When charming, unlucky Roland is caught cheating at cards in the back-end of space, he loses his freedom as well as his money and finds himself indentured to the fabulous space casino Lost Vegas. For five years, he plots to knock over the casino and escape. His plan is in place, and with the help of a telepathic ink blot, a mad genius, a cosmic god, a space princess, and her guardian, he’s out to beat the casino and save the galaxy.

WG: Why should anyone read Lost Vegas ?

JL: So many reasons! Love alien spectacle?

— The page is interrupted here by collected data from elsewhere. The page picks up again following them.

import Summits.ABC.StewartYu.PadicG3HalfSlots
import Summits.ABC.StewartYu.PadicG3OddLamLines
import HarnessLib

/-!
# Cell abc-stewartyu, crux `Y07Odd` (stmt-ABC-19658), line `gen3-slab-odd`: the Kummer HALF-STEP CONJUNCT of `IneqPackR₃` from SLOT CEILINGS —
# the `Λ`-line twin of `hgainH_of_slots` and the assembled conjunct (generic layer over an abstract schedule `Sc`)

`Summits/ABC/StewartYu/PadicG3HalfSlotsLam.lean` — cell `abc-stewartyu` (HOME `run/shared/lean/pub/abc-stewartyu/`), seat p4 (g4); sequel to
`PadicG3HalfSlots` (p506578).  Theorems only; no named fact; no numbers; no schedule instance.

Per R23 (route holder 2026-08-27T06:21Z) the `‖Λ‖`-branch of the half-step is discharged DIRECTLY (lp-1 g4's `hH_of_lamLines`, `PadicG3OddLamLines`):
besides the gain line it needs the `Λ`-LINE `log BwP + (⌊(t−1)/2⌋ + condExp)·log p + 2^{n+1}·(per-degree threshold cost) − log DCs < E·log p`.  The
per-degree threshold cost is the SAME quantity as in the gain line, so `PadicG3HalfSlots.perDegreeH_le` prices it by the same slots:
* **`hlamH_of_slots`** — the `Λ`-line of `hH_of_lamLines` from the slot ceilings and the per-level budget
  `log BwP + (⌊(tS lev−1)/2⌋ + condExp p (2·NS lev n+1) (tS lev))·log p + 2^{n+1}·(⟨slots⟩) < E·log p`;
* **`halfConj_of_slots`** — conjunct 3 of `IneqPackR₃ S Sc` (the Kummer half-steps, sharp currency) from `‖Λ/b_{j₀}‖ ≤ (p^E)⁻¹`, the slot
  ceilings, and the two per-level budgets (the `Λ`-budget against `E·log p`, the gain budget against `(2·NS lev n+1)·tS lev·((m+½)·log p)`).

WHAT THIS IS NOT: no budget inequality, no schedule; no crux move.

References: Yu. V. Nesterenko, LNM 1819 (2003) §4.3 (4.39)–(4.45); K. Yu, Acta Math. 211 (2013) (5.35)–(5.39).
-/

noncomputable section

open NormedSpace Finset Polynomial
open Literature.NumberTheory.Transcendental
open Literature.NumberTheory.Transcendental.PadicCW77 (condExp)
open Literature.NumberTheory.Transcendental.CW77.Setup (Tau tauNorm)
open scoped Nat

namespace Summit.ABC.StewartYu

namespace G3Setup

variable {p : ℕ} [Fact p.Prime] (S : G3Setup p) (Sc : G3Sched S.n)

/-- **THE `Λ`-LINE OF THE KUMMER HALF-STEP FROM SLOT CEILINGS** (every schedule): the `hlam` hypothesis of lp-1's `hH_of_lamLines`, from the
slot ceilings of `hgainH_of_slots` and the per-level `Λ`-budget `hBΛ`. [cite: Nesterenko2003, §4.3 (4.39)–(4.45); shape only] -/
theorem hlamH_of_slots {W : ℝ} (hWb : ∀ j, Real.log (max 3 (|S.b j| : ℝ)) ≤ W)
    {V : Fin S.n → ℝ} (hV : ∀ j, Height.logHeight₁ (S.α j) ≤ V j)
    {cν cU cA : ℝ} (hν : Real.log (Nat.lcmUpto Sc.H : ℝ) ≤ cν) (hcν : 0 ≤ cν)
    (hcU : Real.log (S.UcardS₂ Sc : ℝ) ≤ cU) (hcA : Real.log (S.AmaxS₂ Sc) ≤ cA)
    {cX cS cL Tq : ℕ → ℝ}
    (hcX : ∀ lev < Sc.Sd, Real.log (max 1 (S.XbC (S.Lb (S.sideS₂ Sc) lev) : ℝ)) ≤ cX lev)
    (hcS : ∀ lev < Sc.Sd, ∑ j, (S.Lb (S.sideS₂ Sc) lev j : ℝ) * V j ≤ cS lev)
    (hcS0 : ∀ lev < Sc.Sd, 0 ≤ cS lev)
    (hcL : ∀ lev < Sc.Sd, ∀ s₁ : ℤ, |s₁| ≤ (2 * S.NhS Sc (lev + 1) - 1 : ℤ) →
      (Sc.L₀ : ℝ) * (1 + Real.log (1 + |((2 ^ (Sc.Sd - (lev + 1)) * s₁ : ℤ) : ℝ)| / Sc.H)) ≤ cL lev)
    (hTq : ∀ lev < Sc.Sd, ((S.TordS Sc lev S.n : ℕ) : ℝ) - S.tS Sc lev ≤ Tq lev)
    {E : ℕ}
    (hBΛ : ∀ lev < Sc.Sd,
      Real.log (BwP (p := p) Sc.L₀ Sc.m) +
          ((((S.tS Sc lev - 1) / 2 + condExp p (2 * S.NS Sc lev S.n + 1) (S.tS Sc lev) : ℕ)) : ℝ) * Real.log p +
          (((2 ^ (S.n + 1) : ℕ) : ℝ)) *
          (Real.log 4 + 3 * Real.log 2 + 2 * cU + cA + Sc.H / Real.exp 1 + 3 * ∑ j, V j + cL lev +
            Tq lev * max (3 * cν + ((Sc.Sd - lev : ℕ) : ℝ) * Real.log 2) (2 * W + cX lev) +
            4 * (2 * (S.NhS Sc (lev + 1) : ℝ) - 1) * cS lev) <
        (E : ℝ) * Real.log p) :
    ∀ lev < Sc.Sd, ∀ s₁ : ℤ, Odd s₁ → |s₁| ≤ (2 * S.NhS Sc (lev + 1) - 1 : ℤ) → ∀ τ : Tau S.n, tauNorm τ + S.tS Sc lev ≤ S.TordS Sc lev S.n →
      Real.log (BwP (p := p) Sc.L₀ Sc.m) +
            ((((S.tS Sc lev - 1) / 2 + condExp p (2 * S.NS Sc lev S.n + 1) (S.tS Sc lev) : ℕ)) : ℝ) * Real.log p +
            (((2 ^ (S.n + 1) : ℕ) : ℝ)) * (Real.log 4 + 2 * Real.log (S.DCs (S.Lb (S.sideS₂ Sc) lev) Sc.H s₁ τ : ℝ) +
              Real.log (1 + (S.UcardS₂ Sc : ℝ) * (S.PmaxS₂ Sc) * S.MhCs (S.Lb (S.sideS₂ Sc) lev) Sc.L₀ Sc.H Sc.Sd lev s₁ τ) +
              3 * Real.log (CW77.heightProd S.α)) -
          Real.log (S.DCs (S.Lb (S.sideS₂ Sc) lev) Sc.H s₁ τ : ℝ) <
        (E : ℝ) * Real.log p := by
  intro lev hlev s₁ _hs₁ hs₁' τ hτ
  have hper := S.perDegreeH_le Sc hWb hV hν hcU hcA hlev s₁ τ (hcX lev hlev) (hcS lev hlev) (hcL lev hlev s₁ hs₁')
  have hBl := hBΛ lev hlev
  have hD0 : 0 ≤ Real.log (S.DCs (S.Lb (S.sideS₂ Sc) lev) Sc.H s₁ τ : ℝ) :=
    Real.log_nonneg (by exact_mod_cast S.one_le_DCs _ _ _ _)
  have hτ' : (τ.1 : ℝ) + ((∑ k, τ.2 k : ℕ) : ℝ) ≤ Tq lev := by
    have h1 : ((τ.1 + ∑ k, τ.2 k + S.tS Sc lev : ℕ) : ℝ) ≤ (S.TordS Sc lev S.n : ℕ) := by
      have : tauNorm τ = τ.1 + ∑ k, τ.2 k := rfl
      exact_mod_cast (this ▸ hτ)
    have h2 := hTq lev hlev
    push_cast at h1 h2 ⊢
    linarith
  have hs : |(s₁ : ℝ)| ≤ 2 * (S.NhS Sc (lev + 1) : ℝ) - 1 := by
    have := hs₁'
    rw [← Int.cast_abs]
    exact_mod_cast this
  have hmax0 : 0 ≤ max (3 * cν + ((Sc.Sd - lev : ℕ) : ℝ) * Real.log 2) (2 * W + cX lev) :=
    le_trans (by positivity) (le_max_left _ _)
  have hm1 : ((τ.1 : ℝ) + ((∑ k, τ.2 k : ℕ) : ℝ)) * max (3 * cν + ((Sc.Sd - lev : ℕ) : ℝ) * Real.log 2) (2 * W + cX lev) ≤
      Tq lev * max (3 * cν + ((Sc.Sd - lev : ℕ) : ℝ) * Real.log 2) (2 * W + cX lev) :=
    mul_le_mul_of_nonneg_right hτ' hmax0
  have hm2 : 4 * |(s₁ : ℝ)| * cS lev ≤ 4 * (2 * (S.NhS Sc (lev + 1) : ℝ) - 1) * cS lev :=
    mul_le_mul_of_nonneg_right (by linarith) (hcS0 lev hlev)
  have h2n : (0 : ℝ) ≤ ((2 ^ (S.n + 1) : ℕ) : ℝ) := Nat.cast_nonneg _
  have hin : Real.log 4 + 2 * Real.log (S.DCs (S.Lb (S.sideS₂ Sc) lev) Sc.H s₁ τ : ℝ) +
        Real.log (1 + (S.UcardS₂ Sc : ℝ) * (S.PmaxS₂ Sc) * S.MhCs (S.Lb (S.sideS₂ Sc) lev) Sc.L₀ Sc.H Sc.Sd lev s₁ τ) +
        3 * Real.log (CW77.heightProd S.α) ≤
      Real.log 4 + 3 * Real.log 2 + 2 * cU + cA + Sc.H / Real.exp 1 + 3 * ∑ j, V j + cL lev +
        Tq lev * max (3 * cν + ((Sc.Sd - lev : ℕ) : ℝ) * Real.log 2) (2 * W + cX lev) +
        4 * (2 * (S.NhS Sc (lev + 1) : ℝ) - 1) * cS lev := by linarith
  have hmul := mul_le_mul_of_nonneg_left hin h2n
  linarith

/-- **THE KUMMER HALF-STEP CONJUNCT OF `IneqPackR₃` FROM SLOT CEILINGS** (every schedule; conjunct 3 verbatim): one smallness exponent
`E` with `‖Λ/b_{j₀}‖ ≤ (p^E)⁻¹`, the slot ceilings, the `Λ`-budget `hBΛ` and the gain budget `hB` per level (lp-1's `hH_of_lamLines` on
`hlamH_of_slots` / `hgainH_of_slots`). [cite: Nesterenko2003, §4.3 (4.39)–(4.45); shape only] -/
theorem halfConj_of_slots {W : ℝ} (hWb : ∀ j, Real.log (max 3 (|S.b j| : ℝ)) ≤ W)
    {V : Fin S.n → ℝ} (hV : ∀ j, Height.logHeight₁ (S.α j) ≤ V j)
    {cν cU cA : ℝ} (hν : Real.log (Nat.lcmUpto Sc.H : ℝ) ≤ cν) (hcν : 0 ≤ cν)
    (hcU : Real.log (S.UcardS₂ Sc : ℝ) ≤ cU) (hcA : Real.log (S.AmaxS₂ Sc) ≤ cA)
    {cX cS cL Tq : ℕ → ℝ}
    (hcX : ∀ lev < Sc.Sd, Real.log (max 1 (S.XbC (S.Lb (S.sideS₂ Sc) lev) : ℝ)) ≤ cX lev)
    (hcS : ∀ lev < Sc.Sd, ∑ j, (S.Lb (S.sideS₂ Sc) lev j : ℝ) * V j ≤ cS lev)
    (hcS0 : ∀ lev < Sc.Sd, 0 ≤ cS lev)
    (hcL : ∀ lev < Sc.Sd, ∀ s₁ : ℤ, |s₁| ≤ (2 * S.NhS Sc (lev + 1) - 1 : ℤ) →
      (Sc.L₀ : ℝ) * (1 + Real.log (1 + |((2 ^ (Sc.Sd - (lev + 1)) * s₁ : ℤ) : ℝ)| / Sc.H)) ≤ cL lev)
    (hTq : ∀ lev < Sc.Sd, ((S.TordS Sc lev S.n : ℕ) : ℝ) - S.tS Sc lev ≤ Tq lev)
    {E : ℕ} (hΛ : ‖S.Λ / (S.b S.j₀ : ℚ_[p])‖ ≤ ((p : ℝ) ^ E)⁻¹)
    (hBΛ : ∀ lev < Sc.Sd,
      Real.log (BwP (p := p) Sc.L₀ Sc.m) +
          ((((S.tS Sc lev - 1) / 2 + condExp p (2 * S.NS Sc lev S.n + 1) (S.tS Sc lev) : ℕ)) : ℝ) * Real.log p +
          (((2 ^ (S.n + 1) : ℕ) : ℝ)) *
          (Real.log 4 + 3 * Real.log 2 + 2 * cU + cA + Sc.H / Real.exp 1 + 3 * ∑ j, V j + cL lev +
            Tq lev * max (3 * cν + ((Sc.Sd - lev : ℕ) : ℝ) * Real.log 2) (2 * W + cX lev) +
            4 * (2 * (S.NhS Sc (lev + 1) : ℝ) - 1) * cS lev) <
        (E : ℝ) * Real.log p)
    (hB : ∀ lev < Sc.Sd,
      Real.log (BwP (p := p) Sc.L₀ Sc.m) + (((2 ^ (S.n + 1) : ℕ) : ℝ)) *
          (Real.log 4 + 3 * Real.log 2 + 2 * cU + cA + Sc.H / Real.exp 1 + 3 * ∑ j, V j + cL lev +
            Tq lev * max (3 * cν + ((Sc.Sd - lev : ℕ) : ℝ) * Real.log 2) (2 * W + cX lev) +
            4 * (2 * (S.NhS Sc (lev + 1) : ℝ) - 1) * cS lev) <
        (((2 * S.NS Sc lev S.n + 1) * S.tS Sc lev : ℕ) : ℝ) * (((Sc.m : ℝ) + 1 / 2) * Real.log p)) :
    ∀ lev < Sc.Sd, ∀ s₁ : ℤ, Odd s₁ → |s₁| ≤ (2 * S.NhS Sc (lev + 1) - 1 : ℤ) → ∀ τ : Tau S.n, tauNorm τ + S.tS Sc lev ≤ S.TordS Sc lev S.n →
      max (BwP (p := p) Sc.L₀ Sc.m * ‖S.Λ / (S.b S.j₀ : ℚ_[p])‖ * (p : ℝ) ^ ((S.tS Sc lev - 1) / 2) *
            (p : ℝ) ^ condExp p (2 * S.NS Sc lev S.n + 1) (S.tS Sc lev))
        (BwP (p := p) Sc.L₀ Sc.m / ((p : ℝ) ^ Sc.m * Real.sqrt p) ^ ((2 * S.NS Sc lev S.n + 1) * S.tS Sc lev)) <
      (S.DCs (S.Lb (S.sideS₂ Sc) lev) Sc.H s₁ τ : ℝ) /
        (4 * (S.DCs (S.Lb (S.sideS₂ Sc) lev) Sc.H s₁ τ : ℝ) ^ 2 *
          (1 + (S.UcardS₂ Sc : ℝ) * (S.PmaxS₂ Sc) * S.MhCs (S.Lb (S.sideS₂ Sc) lev) Sc.L₀ Sc.H Sc.Sd lev s₁ τ) *
          CW77.heightProd S.α ^ 3) ^ (2 ^ (S.n + 1)) :=
  S.hH_of_lamLines Sc hΛ
    (S.hlamH_of_slots Sc hWb hV hν hcν hcU hcA hcX hcS hcS0 hcL hTq hBΛ)
    (S.hgainH_of_slots Sc hWb hV hν hcν hcU hcA hcX hcS hcS0 hcL hTq hB)

end G3Setup

end Summit.ABC.StewartYu

end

Gorgeous, exotic casinos, and I went crazy coming up with creatures to populate it. Like fast-talking anti-heroes? Roland makes me think of Han Solo played by Paul Newman. Want to save the world? Well, our hero grows into his destiny. Lost Vegas is pure, sci-fi spectacle. It’s like Star Wars, The 5th Element, and Ocean’s Eleven got all mashed up. And it was a blast to draw.

WG: Have you ever thought about writing your own comic?

JL: I have. I even have a plot and the first page thumbnailed out. I know the title. Now I just need time to write the script and draw.

WG: What projects are you currently working on?

JL: Currently, I’m finishing up the art for an independent horror comic called Glammer. Stay tuned to see where that lands. I also have a project that’s under review at several New York publishers that I’ve been waiting to do for two years. Can’t wait to get started on that one. Jim and I are redesigning the cover for Return Of The Dapper Men for its relaunch this fall.

WG: Do your cats ever disrupt your work?

JL: Do cats ever not disrupt work? I thought that was their purpose. And then we went and named one of ours “Starbuck”, so she’s 100% attitude.

WG: Lastly, do you have anything to declare?

JL: Everyone should search out and read Winsor McCay’s Little Nemo In Slumberland strip. Everyone.